Wireless networking has found a niche, or perhaps more than one niche. It allows workers to move around within the workplace and remain connected. At IBM Canada Ltd.’s software laboratory in Markham, ON, for instance, wireless coverage throughout the building lets employees send and receive e-mail or explore the Internet whether they are in their own cubicles, in meeting rooms or in eating areas.

Wireless is also emerging as a way for mobile workers outside the office to get connected. At some U.S. airports and hotels, and a few hotels in Western Canada, wireless network access points in public areas let any notebook user with a wireless Ethernet card — and a subscription to the service — log on.

But the current wireless network standard, 802.11b, is limited to 11 megabits per second. That is fast compared to early wireless networks, which ran at about a fifth of that speed. However, with 100-megabit connections to the desktop increasingly common, it may not be fast enough for many users.

Do not despair, though. New wireless standards will bring the speed of wireless connections into direct competition with those of hard-wired links.

Early this year, we should see the first wireless networking products based on a new standard called 802.11a.
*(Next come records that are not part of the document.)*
import Summits.RiemannHypothesis.RiemannHypothesis.Theses.RuelleBand
import Literature.NumberTheory.LFunctions.DeBruijnHZeroProofs
import Literature.NumberTheory.LFunctions.RiemannXiProofs
import Literature.NumberTheory.LFunctions.DeBruijnNewmanFacts

/-!
# `CofiniteCriticalLine` (crux stmt-RiemannHypothesis-2064) is the endpoint `t = 0` of the Ki–Kim–Lee theorem

The crux of route RuelleBand, rank 5, is
`CofiniteCriticalLine := {s : ℂ | riemannZeta s = 0 ∧ 0 < s.re ∧ s.re < 1 ∧ s.re ≠ 1 / 2}.Finite`.

Ki–Kim–Lee (Adv. Math. 222 (2009), Thm. 1.3; tree named fact
`Literature.NumberTheory.LFunctions.ki_kim_lee_finite`) prove, for de Bruijn's deformation
`H_t(z) = ∫₀^∞ e^{tu²} Φ(u) cos(zu) du` of `H_0(z) = ξ(1/2 + iz/2)/8`:
for every `t > 0` there is `T` with every zero `z` of `H_t`, `|Re z| ≥ T`, real — "all but finitely many
zeros of `H_t` are real". This file proves, kernel-checked (refuter's standing-adversary output, cdisprove
cycle 1), that the SAME statement at the excluded endpoint `t = 0` is exactly the crux:

* `cofiniteCriticalLine_iff_kiKimLee_at_zero :
    CofiniteCriticalLine ↔ ∃ T : ℝ, ∀ z : ℂ, deBruijnH 0 z = 0 → T ≤ |z.re| → z.im = 0`;
* `kiKimLee_closed_iff : (∀ t ≥ 0, ∃ T, …) ↔ ki_kim_lee_finite ∧ CofiniteCriticalLine`.

So the crux asks whether the Ki–Kim–Lee threshold survives the limit `t → 0⁺` (by Hurwitz's theorem a
threshold `T(t)` bounded on some `(0, δ)` would suffice); RH itself is `Λ = 0`, i.e. "no exception at all at
`t = 0`" (`riemannHypothesis_iff_hasOnlyRealZeros_deBruijnH_zero`). Inputs: `deBruijnH_zero_eq_holds`
(`H_0 = ξ(1/2 + iz/2)/8`) and `riemannXi_eq_zero_iff_holds` (zeros of `ξ` = zeros of `ζ` in the open strip),
both proved in tree; Mathlib `IsCompact.inter_riemannZetaZeros_finite`.
-/

noncomputable section

open Complex Set

namespace Summit.RiemannHypothesis.Cruxes.CofiniteCriticalLine.Negative

open Summit.RiemannHypothesis.RiemannHypothesis.Theses.RuelleBand
open Literature.NumberTheory.LFunctions

/-- Real part of the de Bruijn substitution `s = 1/2 + iz/2`. [folklore] -/
theorem re_deBruijnSubst (z : ℂ) : (1 / 2 + I * z / 2 : ℂ).re = (1 - z.im) / 2 := by
  simp only [add_re, div_ofNat_re, one_re, mul_re, I_re, I_im, zero_mul, one_mul, zero_sub]
  ring

/-- Imaginary part of the de Bruijn substitution `s = 1/2 + iz/2`. [folklore] -/
theorem im_deBruijnSubst (z : ℂ) : (1 / 2 + I * z / 2 : ℂ).im = z.re / 2 := by
  simp only [add_im, div_ofNat_im, one_im, mul_im, I_re, I_im, zero_mul, one_mul, zero_add, zero_div]

/-- Zeros of `H_0` are exactly the points `z` with `ζ(1/2 + iz/2) = 0` in the open strip
(`H_0 = ξ(1/2 + iz/2)/8`, `deBruijnH_zero_eq_holds`; `ξ = 0 ⟺ ζ = 0 ∧ 0 < re < 1`,
`riemannXi_eq_zero_iff_holds`). [cite: Titchmarsh1986, §10.1] -/
theorem deBruijnH_zero_eq_zero_iff' (z : ℂ) :
    deBruijnH 0 z = 0 ↔
      riemannZeta (1 / 2 + I * z / 2) = 0 ∧ 0 < (1 - z.im) / 2 ∧ (1 - z.im) / 2 < 1 := by
  rw [deBruijnH_zero_eq_holds z, div_eq_zero_iff, or_iff_left (by norm_num), riemannXi_eq_zero_iff_holds,
    re_deBruijnSubst]

/-- **The crux is Ki–Kim–Lee at `t = 0`.** `CofiniteCriticalLine` holds iff there is a threshold `T` beyond
which (in `|Re z|`) every zero of `H_0` is real — verbatim the conclusion of `ki_kim_lee_finite` (Ki–Kim–Lee
2009, Thm. 1.3, stated there for every `t > 0`) at the excluded endpoint `t = 0`.
[cite: KiKimLee2009, Thm. 1.3] -/
theorem cofiniteCriticalLine_iff_kiKimLee_at_zero :
    CofiniteCriticalLine ↔ ∃ T : ℝ, ∀ z : ℂ, deBruijnH 0 z = 0 → T ≤ |z.re| → z.im = 0 := by
  constructor
  · intro h
    obtain ⟨T, hT⟩ := (Set.Finite.image (fun s : ℂ => |s.im|) h).bddAbove
    refine ⟨2 * |T| + 1, fun z hz hre => ?_⟩
    obtain ⟨hζ, h0, h1⟩ := (deBruijnH_zero_eq_zero_iff' z).1 hz
    by_contra him
    have hmem : (1 / 2 + I * z / 2 : ℂ) ∈
        {s : ℂ | riemannZeta s = 0 ∧ 0 < s.re ∧ s.re < 1 ∧ s.re ≠ 1 / 2} := by
      refine ⟨hζ, ?_, ?_, ?_⟩
      · rw [re_deBruijnSubst]; exact h0
      · rw [re_deBruijnSubst]; exact h1
      · rw [re_deBruijnSubst]; intro h'; apply him; linarith
    have hle : |(1 / 2 + I * z / 2 : ℂ).im| ≤ T := hT ⟨_, hmem, rfl⟩
    rw [im_deBruijnSubst, abs_div, abs_two] at hle
    linarith [le_abs_self T, abs_nonneg z.re]
  · rintro ⟨T, hT⟩
    refine (((isCompact_Icc (a := (0 : ℝ)) (b := 1)).reProdIm
      (isCompact_Icc (a := -|T|) (b := |T|))).inter_riemannZetaZeros_finite).subset ?_
    rintro s ⟨hζ, h0, h1, hne⟩
    refine ⟨Complex.mem_reProdIm.2 ⟨⟨h0.le, h1.le⟩, abs_le.1 ?_⟩, hζ⟩
    refine le_of_not_gt fun hlt => ?_
    set z : ℂ := ((2 * s.im : ℝ) : ℂ) + ((1 - 2 * s.re : ℝ) : ℂ) * I with hz
    have hzre : z.re = 2 * s.im := by simp [hz]
    have hzim : z.im = 1 - 2 * s.re := by simp [hz]
    have hs : (1 / 2 + I * z / 2 : ℂ) = s := by
      apply Complex.ext
      · rw [re_deBruijnSubst, hzim]; ring
      · rw [im_deBruijnSubst, hzre]; ring
    have hz0 : deBruijnH 0 z = 0 := by
      rw [deBruijnH_zero_eq_zero_iff', hs, hzim]
      exact ⟨hζ, by linarith, by linarith⟩
    have hreal := hT z hz0 (by rw [hzre, abs_mul, abs_two]; linarith [le_abs_self T, abs_nonneg s.im])
    rw [hzim] at hreal
    apply hne
    linarith

/-- Corollary: "all but finitely many zeros of `H_t` are real for every `t ≥ 0`" (Ki–Kim–Lee's theorem on
the CLOSED half-line) is exactly Ki–Kim–Lee's theorem (`t > 0`, the named fact) together with the crux.
[cite: KiKimLee2009, Thm. 1.3] -/
theorem kiKimLee_closed_iff :
    (∀ t : ℝ, 0 ≤ t → ∃ T : ℝ, ∀ z : ℂ, deBruijnH t z = 0 → T ≤ |z.re| → z.im = 0) ↔
      ki_kim_lee_finite ∧ CofiniteCriticalLine := by
  rw [cofiniteCriticalLine_iff_kiKimLee_at_zero]
  refine ⟨fun h => ⟨fun t ht => h t ht.le, h 0 le_rfl⟩, fun h t ht => ?_⟩
  rcases ht.eq_or_lt with rfl | hpos
  · exact h.2
  · exact h.1 t hpos

end Summit.RiemannHypothesis.Cruxes.CofiniteCriticalLine.Negative

end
It will transmit data at speeds up to 54 megabits per second — another fivefold jump in speed.

While the good news about 802.11a is speed, the bad news is that because the new standard uses a different frequency — five gigahertz instead of 802.11b’s 2.5-gigahertz band — the two are incompatible. Equipment designed for one standard will not work with the other, even at the lower speed. That is likely to create a chicken-and-egg situation hindering the adoption of 802.11a.

“There’s going to be a huge pile of material nobody wants to throw away,” says Chris Henningsen, VP of marketing at Intersil Corp., an Irvine, CA manufacturer of wireless networking hardware.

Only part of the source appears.